中島硝子工業株式会社

床板ガラスの考え方

グランドキャニオンにスカイウォークというガラス張りの通路が設置され、一時ガラスの床が話題になったことがありますが、ガラス業界の展示会などで展示されている床板ガラスを観察していると、多くの方がガラスを避けて歩かれます。この場合は展示商品にキズをつけないための配慮とも考えられますが、実際に建物等に施工された場合でも高所に設置された上を堂々と歩かれる方は少ないようです。ここでは少しでも安心出来るように、当社で行う床板ガラスの選定手順を説明致します。

1. ガラスサイズに応じた荷重値の設定

1枚1枚のガラスが大きくなればその分ガラス1枚あたりに多くの人数が乗り、大きな荷重がかかることが想定されます。この為床板ガラスの強度検討ではガラスの大きさに応じて荷重を設定し強度検討を行います。また、人は歩くだけでも発生する荷重が体重の数倍にもなりますので、この点も考慮にいれて検討を行います。これによりよほど小さな物を除けば床板ガラスの大半は強化処理が必須になります。

小さいガラス
大きいガラス

小さいガラスは上に乗る人数が少ないので小さい荷重で強度計算を行います。

大きいガラスには多人数が乗る可能性があるので大きい荷重で強度計算を行います。

2. 万一割れた際でも落下を防止する為の合わせガラス構造

どんなに耐荷重に優れた厚いガラスを用いても、硬い物で強い衝撃を加えられた場合などは割れてしまうことが考えられます。このような場合でも合わせガラスであれば表面以外のガラスは割れずに残るので落下を防げる可能性が高くなります。この為床用ガラスの強度検討は表面のガラスが割れても残りのガラスで想定荷重に耐えられる構成の合わせガラスにします。*1

単板ガラス
合わせガラス

単板ガラス(1枚ガラス)仕様だと万一割れた場合ガラス上の人やものが落下します。

複数枚のガラスで構成する合わせガラスなら表面のガラスが割れても残りのガラスが落下を防止します。

3. 撓み量の検討

いくら強度的に十分であっても歩くたびに大きく撓むようでは、とても安心して歩くことが出来ません。そうならないよう想定荷重に対して合わせガラスの撓み量が一定値以下になるよう検討します。なお、撓み量を減らすには構成するガラスの厚みを厚くする、もしくは、ガラスを小さくするしかありません。強化処理は強度が増すだけで撓み量には影響しません。

撓み大
撓み小

強度的に十分でも撓みが大きいと不安です。また、ブランコのように撓みに合わせて揺らされると想定荷重を超える可能性があります。

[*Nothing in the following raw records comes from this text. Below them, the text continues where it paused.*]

/-- Telescoping: `∏_{N < n ≤ M} n(n−1)/((n+1)(n−2)) = (N+1)(M−1)/((M+1)(N−1))` for `3 ≤ N ≤ M`. [folklore] -/
theorem prod_Ioc_llwEulerFac {N : ℕ} (hN : 3 ≤ N) : ∀ {M : ℕ}, N ≤ M →
    ∏ n ∈ Finset.Ioc N M, llwEulerFac n = ((N + 1 : ℚ) * (M - 1)) / ((M + 1) * (N - 1)) := by
  intro M hM
  induction M, hM using Nat.le_induction with
  | base =>
    have hN' : (3 : ℚ) ≤ N := by exact_mod_cast hN
    rw [Finset.Ioc_self, Finset.prod_empty, eq_comm, div_eq_one_iff_eq (by nlinarith)]
  | succ M hNM ih =>
    have hN' : (3 : ℚ) ≤ N := by exact_mod_cast hN
    have hM' : (N : ℚ) ≤ M := by exact_mod_cast hNM
    rw [← Finset.insert_Ioc_right_eq_Ioc_add_one hNM, Finset.prod_insert (by simp), ih]
    unfold llwEulerFac
    push_cast
    have h1 : (M : ℚ) - 1 ≠ 0 := by linarith
    have h2 : (M : ℚ) + 1 ≠ 0 := by linarith
    have h3 : (M : ℚ) + 1 + 1 ≠ 0 := by linarith
    have h4 : (M : ℚ) + 1 - 2 ≠ 0 := by linarith
    have h5 : (N : ℚ) - 1 ≠ 0 := by linarith
    have h6 : (M : ℚ) + 1 - 1 ≠ 0 := by linarith
    field_simp
    ring

/-- The integer tail of the product is `≤ (N+1)/(N−1)`. [folklore] -/
theorem prod_Ioc_llwEulerFac_le {N M : ℕ} (hN : 3 ≤ N) (hM : N ≤ M) :
    ∏ n ∈ Finset.Ioc N M, llwEulerFac n ≤ (N + 1 : ℚ) / (N - 1) := by
  rw [prod_Ioc_llwEulerFac hN hM]
  have hN' : (3 : ℚ) ≤ N := by exact_mod_cast hN
  have hM' : (N : ℚ) ≤ M := by exact_mod_cast hM
  rw [div_le_div_iff₀ (by nlinarith) (by nlinarith)]
  nlinarith

/-- A product of rational factors `≥ 1` is `≥ 1` (by induction; `ℚ` is not an ordered monoid under `*`). [folklore] -/
theorem one_le_prod_rat_of_one_le {s : Finset ℕ} {f : ℕ → ℚ} (h : ∀ i ∈ s, 1 ≤ f i) :
    1 ≤ ∏ i ∈ s, f i := by
  induction s using Finset.induction_on with
  | empty => simp
  | insert a s ha ih =>
    rw [Finset.prod_insert ha]
    have h1 : 1 ≤ f a := h a (Finset.mem_insert_self a s)
    have h2 : 1 ≤ ∏ i ∈ s, f i := ih (fun i hi => h i (Finset.mem_insert_of_mem hi))
    nlinarith

/-- A sub-product of rational factors `≥ 1` is at most the full product. [folklore] -/
theorem prod_rat_le_prod_of_subset {s t : Finset ℕ} (hst : s ⊆ t) {f : ℕ → ℚ} (h : ∀ i ∈ t, 1 ≤ f i) :
    ∏ i ∈ s, f i ≤ ∏ i ∈ t, f i := by
  rw [← Finset.prod_sdiff hst]
  have h1 : 1 ≤ ∏ i ∈ t \ s, f i := one_le_prod_rat_of_one_le (fun i hi => h i (Finset.mem_sdiff.mp hi).1)
  have h2 : 0 ≤ ∏ i ∈ s, f i :=
    le_trans zero_le_one (one_le_prod_rat_of_one_le (fun i hi => h i (hst hi)))
  nlinarith

/-- The odd primes `≤ 100`, by kernel evaluation. [folklore] -/
theorem oddPrimes_le_hundred : (Finset.range 101).filter (fun p => Nat.Prime p ∧ 2 < p) =
    {3, 5, 7, 11, 13, 17, 19, 23, 29, 31, 37, 41, 43, 47, 53, 59, 61, 67, 71, 73, 79, 83, 89, 97} := by
  decide +kernel

/-- The head of the product: `∏_{2 < p ≤ 100} p(p−1)/((p+1)(p−2)) ≤ 1.8619619` (exact value `1.86196184…`).
[cite: LiuLiuWang1999, Lemma 4, proof, (3.5) (p. 142)] -/
theorem llwEuler_head_le :
    ∏ p ∈ (Finset.range 101).filter (fun p => Nat.Prime p ∧ 2 < p), llwEulerFac p ≤ 18619619 / 10000000 := by
  rw [oddPrimes_le_hundred]
  decide +kernel

/-- **For every finite set `S` of odd primes, `∏_{p ∈ S} p(p−1)/((p+1)(p−2)) ≤ 1.8996`** (head over the odd primes
`≤ 100`, tail by the telescoping bound `101/99` over ALL integers in `(100, max S]`; the full Euler product is
`1.86878…`, and `1.86196 × 101/99 = 1.89958`). [cite: LiuLiuWang1999, Lemma 4, proof, (3.5) and "C₂ < 7.8342 × 1.8998" (pp. 141–142)] -/
theorem llw1999_eulerProduct_le (S : Finset ℕ) (hS : ∀ p ∈ S, Nat.Prime p ∧ 2 < p) :
    ∏ p ∈ S, llwEulerFac p ≤ 1.8996 := by
  have h3 : ∀ p ∈ S, 3 ≤ p := fun p hp => (hS p hp).2
  set S₁ := S.filter (fun p => p ≤ 100) with hS₁
  set S₂ := S.filter (fun p => ¬ p ≤ 100) with hS₂
  have hsplit : ∏ p ∈ S, llwEulerFac p = (∏ p ∈ S₁, llwEulerFac p) * ∏ p ∈ S₂, llwEulerFac p :=
    (Finset.prod_filter_mul_prod_filter_not S (fun p => p ≤ 100) _).symm
  have hsub₁ : S₁ ⊆ (Finset.range 101).filter (fun p => Nat.Prime p ∧ 2 < p) := by
    intro p hp
    rw [hS₁, Finset.mem_filter] at hp
    exact Finset.mem_filter.mpr ⟨Finset.mem_range.mpr (by omega), hS p hp.1⟩
  have hT : ∀ p ∈ (Finset.range 101).filter (fun p => Nat.Prime p ∧ 2 < p), 1 ≤ llwEulerFac p :=
    fun p hp => one_le_llwEulerFac (Finset.mem_filter.mp hp).2.2
  have hhead : ∏ p ∈ S₁, llwEulerFac p ≤ 18619619 / 10000000 :=
    le_trans (prod_rat_le_prod_of_subset hsub₁ hT) llwEuler_head_le
  set M := S.sup id ⊔ 100 with hMdef
  have hsub₂ : S₂ ⊆ Finset.Ioc 100 M := by
    intro p hp
    rw [hS₂, Finset.mem_filter] at hp
    have : p ≤ S.sup id := Finset.le_sup (f := id) hp.1
    exact Finset.mem_Ioc.mpr ⟨by omega, le_trans this le_sup_left⟩
  have hIoc : ∀ n ∈ Finset.Ioc 100 M, 1 ≤ llwEulerFac n := fun n hn => one_le_llwEulerFac (by
    have := (Finset.mem_Ioc.mp hn).1; omega)
  have htail : ∏ p ∈ S₂, llwEulerFac p ≤ (100 + 1 : ℚ) / (100 - 1) :=
    le_trans (prod_rat_le_prod_of_subset hsub₂ hIoc)
      (by exact_mod_cast prod_Ioc_llwEulerFac_le (N := 100) (M := M) (by norm_num) le_sup_right)
  have h2pos : 0 ≤ ∏ p ∈ S₂, llwEulerFac p :=
    le_trans zero_le_one (one_le_prod_rat_of_one_le fun p hp => one_le_llwEulerFac (h3 p (Finset.mem_filter.mp hp).1))
  rw [hsplit]
  calc (∏ p ∈ S₁, llwEulerFac p) * ∏ p ∈ S₂, llwEulerFac p
      ≤ (18619619 / 10000000 : ℚ) * ((100 + 1) / (100 - 1)) := mul_le_mul hhead htail h2pos (by norm_num)
    _ ≤ 1.8996 := by norm_num

/-- The printed factor equals the rational one: `(1 − 2/(p(p−1)))⁻¹ = p(p−1)/((p+1)(p−2))` in `ℝ` for `p ≥ 3`.
[cite: LiuLiuWang1999, Lemma 4, proof, (3.5) (p. 141)] -/
theorem inv_one_sub_eq_cast_llwEulerFac {p : ℕ} (hp : 3 ≤ p) :
    (1 - 2 / ((p : ℝ) * (p - 1)))⁻¹ = ((llwEulerFac p : ℚ) : ℝ) := by
  have hp' : (3 : ℝ) ≤ p := by exact_mod_cast hp
  have h1 : (p : ℝ) ≠ 0 := by positivity
  have h2 : (p : ℝ) - 1 ≠ 0 := by linarith
  have h3 : (p : ℝ) + 1 ≠ 0 := by linarith
  have h4 : (p : ℝ) - 2 ≠ 0 := by linarith
  have key : 1 - 2 / ((p : ℝ) * (p - 1)) = ((p + 1) * (p - 2)) / (p * (p - 1)) := by
    field_simp
    ring
  rw [key, inv_div]
  unfold llwEulerFac
  push_cast
  rfl

/-- **The Euler product of (3.5), as printed, for every finite set `S` of odd primes:
`∏_{p ∈ S}(1 − 2/(p(p−1)))⁻¹ ≤ 1.8996`.** [cite: LiuLiuWang1999, Lemma 4, proof, (3.5) (pp. 141–142)] -/
theorem llw1999_eulerProduct_real_le (S : Finset ℕ) (hS : ∀ p ∈ S, Nat.Prime p ∧ 2 < p) :
    ∏ p ∈ S, (1 - 2 / ((p : ℝ) * (p - 1)))⁻¹ ≤ 1.8996 := by
  rw [Finset.prod_congr rfl (fun p hp => inv_one_sub_eq_cast_llwEulerFac (hS p hp).2)]
  have h := llw1999_eulerProduct_le S hS
  have : ((∏ p ∈ S, llwEulerFac p : ℚ) : ℝ) ≤ ((1.8996 : ℚ) : ℝ) := by exact_mod_cast h
  push_cast at this
  simpa using this

/-- **Liu–Liu–Wang's "`C₂ < 7.8342 × 1.8998`" (p. 142) holds for every partial product of (3.5):**
`7.8342·∏_{p ∈ S}(1 − 2/(p(p−1)))⁻¹ ≤ 7.8342 × 1.8998` for every finite set `S` of odd primes — the binder
`hC₂` of `llw1999_C1_lt` is thereby met by every truncation of `C₂` (Chen's `7.8342` itself stays print).
[cite: LiuLiuWang1999, Lemma 4, proof (p. 142)] -/
theorem llw1999_C2_le (S : Finset ℕ) (hS : ∀ p ∈ S, Nat.Prime p ∧ 2 < p) :
    7.8342 * ∏ p ∈ S, (1 - 2 / ((p : ℝ) * (p - 1)))⁻¹ ≤ 7.8342 * 1.8998 := by
  have h := llw1999_eulerProduct_real_le S hS
  nlinarith

/-! ### §3. The closing display (4.5) and Theorem 1's constant -/

/-- **Liu–Liu–Wang 1999, p. 146 (as printed), at `k = 200`: `24.4189·(1 − 0.0161)^{198} + 3·10⁻⁶ < 0.9818`**
(value `0.98178776…`, margin `1.2·10⁻⁵`). [cite: LiuLiuWang1999, §4, after (4.5) (p. 146)] -/
theorem llw1999_decay_lt : (24.4189 : ℝ) * (1 - 0.0161) ^ 198 + 3 / 10 ^ 6 < 0.9818 := by
  norm_num

/-- **Liu–Liu–Wang 1999, closing display (as printed, p. 146): "when `k ≥ 200` and `ε = 10⁻⁶`, one has
`C₁(1−η)^{k−2} + 3ε < 0.9818`"** for every `C₁ ≤ 24.4189` (Lemma 4) with `η = 0.0161`.
[cite: LiuLiuWang1999, §4, after (4.5) (p. 146)] -/
theorem llw1999_closing_display {k : ℕ} (hk : 200 ≤ k) {C₁ : ℝ} (hC₁ : C₁ ≤ 24.4189) :
    C₁ * (1 - 0.0161) ^ (k - 2) + 3 * (1 / 10 ^ 6 : ℝ) < 0.9818 := by
  have hq0 : (0 : ℝ) ≤ 1 - 0.0161 := by norm_num
  have hq1 : (1 : ℝ) - 0.0161 ≤ 1 := by norm_num
  have hpow : ((1 : ℝ) - 0.0161) ^ (k - 2) ≤ (1 - 0.0161) ^ 198 :=
    pow_le_pow_of_le_one hq0 hq1 (by omega)
  have hnn : (0 : ℝ) ≤ (1 - 0.0161) ^ (k - 2) := pow_nonneg hq0 _
  have h1 : C₁ * (1 - 0.0161) ^ (k - 2) ≤ 24.4189 * (1 - 0.0161) ^ (k - 2) :=
    mul_le_mul_of_nonneg_right hC₁ hnn
  have h2 : (24.4189 : ℝ) * (1 - 0.0161) ^ (k - 2) ≤ 24.4189 * (1 - 0.0161) ^ 198 :=
    mul_le_mul_of_nonneg_left hpow (by norm_num)
  have h3 := llw1999_decay_lt
  generalize ((1 : ℝ) - 0.0161) ^ (k - 2) = s at h1 h2 hnn ⊢
  generalize ((1 : ℝ) - 0.0161) ^ 198 = t at h2 h3 ⊢
  linarith

/-- **Liu–Liu–Wang 1999, p. 146 / Theorem 1 (1.3) (as printed):** with `C₀ > 0.6601` and the bracket `< 0.9818`,
`2C₀{1 − C₁(1−η)^{k−2} − 3ε} > 2·0.6601·(1 − 0.9818) ≥ 0.0240 ≥ 1/42`. [cite: LiuLiuWang1999, §4 (p. 146); Theorem 1 (1.3) (p. 134)] -/
theorem llw1999_thm1_constant {C₀ v : ℝ} (hC₀ : 0.6601 ≤ C₀) (hv : v < 0.9818) :
    (0.0240 : ℝ) < 2 * C₀ * (1 - v) ∧ (1 : ℝ) / 42 ≤ 0.0240 := by
  constructor
  · nlinarith
  · norm_num

/-- Observation (NOT in print): the printed criterion `C₁(1−η)^{k−2} + 3ε < 1` with `C₁ = 24.4189`, `η = 0.0161`,
`ε = 10⁻⁶` already holds at `k = 199` (`24.4189·0.9839^{197} + 3·10⁻⁶ = 0.997853… < 1`), so (4.5) gives
`r_k(N) > 0` for `k ≥ 199`; Theorem 1's `k ≥ 200` secures the round constant `1/42`. [folklore] -/
theorem llw1999_display_at_199 : (24.4189 : ℝ) * (1 - 0.0161) ^ 197 + 3 / 10 ^ 6 < 1 := by
  norm_num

撓みは小さい方が安心です。また、撓みが小さいと撓みに合わせて揺らすことも困難です。

床板にガラスを使用する時は、これら3点について検討を行い必要なガラス構成を決定します。したがって1枚も割れてない床板ガラスは2番目の落下防止措置により、1番目で行う検討より強度上の余裕があり、丈夫であるといえます。ただしどれほど安全を確保し、そのことを頭で理解したとしても"高所の透明の床"という点だけで避けられるのは当然かもしれません。いっそのこと ガラススパイダー を床板として使用すれば、たとえ説明書きがあっても殆ど歩く人はいないと思われますが、これまでに採用された事例はありません。*2

*1 割れを放置しても大丈夫ということではありません。割れを確認した場合は直ちに対応を行って下さい。
*2 ガラススパイダーは割れが発生した際に発見が困難です。事故に繋がる恐れがある為床板使用は推奨出来ません。